Solid is a platform, built using the existing web. It gives every user a choice about where data is stored, which specific people and groups can access select elements, and which apps you use.
It allows you, your family and colleagues, to link and share data with anyone. It allows people to look at the same data with different apps at the same time.
Imagine if all your current apps talked to each other, collaborating and conceiving ways to enrich and streamline your personal life and business objectives? Thats the kind of innovation, intelligence and creativity Solid apps will generate.
With Solid, you will have far more personal agency over data - you decide which apps can access it.
Tim Berners-Lee invented the internet and is disgusted by what it has turned into.
It can be a server at home or a server you get via web hosting or a bonafide Solid POD server.
The problem with running a server at home is upload speeds tend to be very slow and your upload speed is the download speed for everyone surfing your stuff.
The problem with using web hosting for your server is that this Solid software runs on javascript so you need something like NODE.js running on the server and you also need root access, neither of which is available on your $5/month web hosting. Think more like $50/month and you need to know the commands and some programming.
That leaves you with existing Solid POD servers which will be free but far and few between and unreliable.
There are already distributed social networks out there. Diaspora is one. They haven’t been very successful due to the reasons mentioned above. High dollar hosting or really good upload speeds. I can’t even get the upload speeds required to host my own website as I live in the boonies. I would have to move to the city and then get business ISP service. Couple hundred $$ a month ought to cover it.

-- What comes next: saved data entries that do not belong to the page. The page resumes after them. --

import Literature.AlgebraicGeometry.Resolution.BertiniRegularLocus
import Literature.AlgebraicGeometry.Resolution.RegularLocalRingsJacobian
import Literature.AlgebraicGeometry.Resolution.RegularLocalRingsQuotient
import Literature.AlgebraicGeometry.Resolution.RegularLocalRingsProofs
import Mathlib.RingTheory.KrullDimension.Regular
import Mathlib.RingTheory.Ideal.Quotient.Nilpotent
import Mathlib.LinearAlgebra.Dual.Lemmas
import HarnessLib

/-!
# [OURS · L1 W4.5(b)] Helper H-L0b `occurs_as_singular_locus` for the crux `EquisingularLiftNat`
# (EL♮, stmt-ResolutionOfSingularities-20038), line `sections`, research stub `stub_elnat_three`

NOT a statement of any manuscript. Helper file of the chain res-L1-w45b (CRUX-PLAN v3.0.1 §1.3 (b) /
§4 «H-L0b `occurs_as_singular_locus` (§1.3 (b): generic `G ∈ 𝓘_Σ²(d)` integral with `Sing = Σ`;
uses Bertini; M)», CHAIN v6.2 §3), in the chain's AFFINE LOCAL-ALGEBRA BERTINI CURRENCY (the shape
of `StrataSplit.stub_bertiniWithBaseCurve` and of the tree theorem
`Literature.AlgebraicGeometry.Resolution.BertiniAffine.isGeneric_isRegularLocalRing_quotient_linComb`).

**What is proved (the «Sing H = Σ» clause of §1.3 (b), chart by chart).** Let `A` be a regular
domain of finite type over an algebraically closed field `k` (an affine chart of `ℙ³_k`, or of any
smooth variety) and `𝔭 ⊂ A` a non-zero ideal (the chart of the curve `Σ`; no primality or
dimension hypothesis is needed for this clause).

* `isGeneric_isRegularLocalRing_quotient_linComb_off` — **Bertini off a closed set**: if finitely
  many `uⱼ ∈ A` separate tangent vectors at the closed points OFF `V(𝔭)` (`t ↦ Σ tⱼuⱼ mod 𝔪²` onto
  `A ⧸ 𝔪²` for maximal `𝔪 ⊉ 𝔭`), then for generic `t` the hypersurface `V(s_t)`, `s_t = Σ tⱼ uⱼ`, is
  regular at each of its closed points off `V(𝔭)` (cover `Spec A ∖ V(𝔭)` by basic opens `D(g)`, `g`
  over generators of `𝔭`; the tree's Bertini on each `A_g`; intersect the generic conditions).
* `not_isRegularLocalRing_quotient_of_mem_sq` — **singular along `𝔭`**: for `0 ≠ s ∈ 𝔪²` the
  local ring `A_𝔪 ⧸ (s)` is not regular (Matsumura 14.2); so members of `𝔭²` are singular on `V(𝔭)`.
* `exists_sqSystem` — the affine chart of `|𝓘_Σ²(d)|`, `d ≫ 0`: the products `g · 1`, `g · xᵢ`
  (`g` over generators of `𝔭²`, `xᵢ` over `k`-algebra generators of `A`) lie in `𝔭²`, separate
  tangent vectors off `V(𝔭)`, and one of them is non-zero.
* `occurs_as_singular_locus` — **H-L0b, affine kernel core**: there are finitely many `uⱼ ∈ 𝔭²`
  such that for GENERIC `t` (`IsGeneric`; non-vacuous, `k` infinite) `s_t ≠ 0`, `s_t ∈ 𝔭²`, and for
  every closed point `𝔪 ∋ s_t`: `A_𝔪 ⧸ (s_t)` is regular **iff** `𝔪 ⊉ 𝔭` — the closed singular
  points of the generic member `H = V(s_t)` of the `𝔭²`-system are exactly those of `V(𝔭) ⊆ H`.

**Not covered here, and said so** (CRUX-PLAN v3.0.1 §1.3 (b) asks for more): integrality of `H`
for `d ≫ 0` (irreducibility fails for small `d`: two planes through a line), «transversal type `A₁`
off finitely many points of `Σ`», and the projective gluing of the affine charts of `ℙ³` (a finite
intersection of generic conditions on one coefficient space). These remain the M-class parts.
References: Hartshorne, *Algebraic Geometry* II Thm. 8.18 [Hartshorne1977]; Matsumura,
*Commutative Ring Theory* Thm. 14.2 [Matsumura1987].
-/

set_option linter.dupNamespace false -- mandated namespace `Summit.<Summit>.<Problem>` of this single-conjunct summit

noncomputable section

open IsLocalRing MvPolynomial

universe u v

namespace Summit.ResolutionOfSingularities.ResolutionOfSingularities.Cruxes.EquisingularLiftNat.Sections

open Literature.AlgebraicGeometry.Resolution Literature.AlgebraicGeometry.Resolution.BertiniAffine

variable {k : Type u} [Field k] {A : Type u} [CommRing A] [Algebra k A]
variable {ι : Type v} [Fintype ι]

Maybe this upcoming 5G stuff will help. Not that I can even get a cell signal where I live. It’s DSL or nothing here.
Just now did a speed test. We’re running at about 8Mbps download speed and 0.70Mbps upload. 8Mbps allows me to surf pretty quickly. If 0.70 was my download speed, it would take a full minute for some sites to load. That means if I hosted a website on my computer, it would take every visitor(if one at a time) a full minute before my site would load for them. If 10 people tried to get on my site all at the same time, it simply wouldn’t work. One lucky person might be able to get to the site.
I imagine Tim Lerner-Lee has thought of all this and maybe has a plan but all that server space and bandwidth has to be paid for somehow. Will I have to watch an ad before I can access my data? Will someone else have to view an ad before they can see my stuff?
He’s thought of it, I’ve thought of it, you’ve thought of it, we’ve all thought of it. Until everybody has a firehose ISP none of it is going to be feasible. Putting stuff “up in the cloud” doesn’t solve anything. You don’t control it.
It’s got to be simple, and it’s got to be local. Something like Napster with Apache that you download and browse through it instead of your ISP or VPN.
I’m just throwing out ideas here. I am not criticizing anyone.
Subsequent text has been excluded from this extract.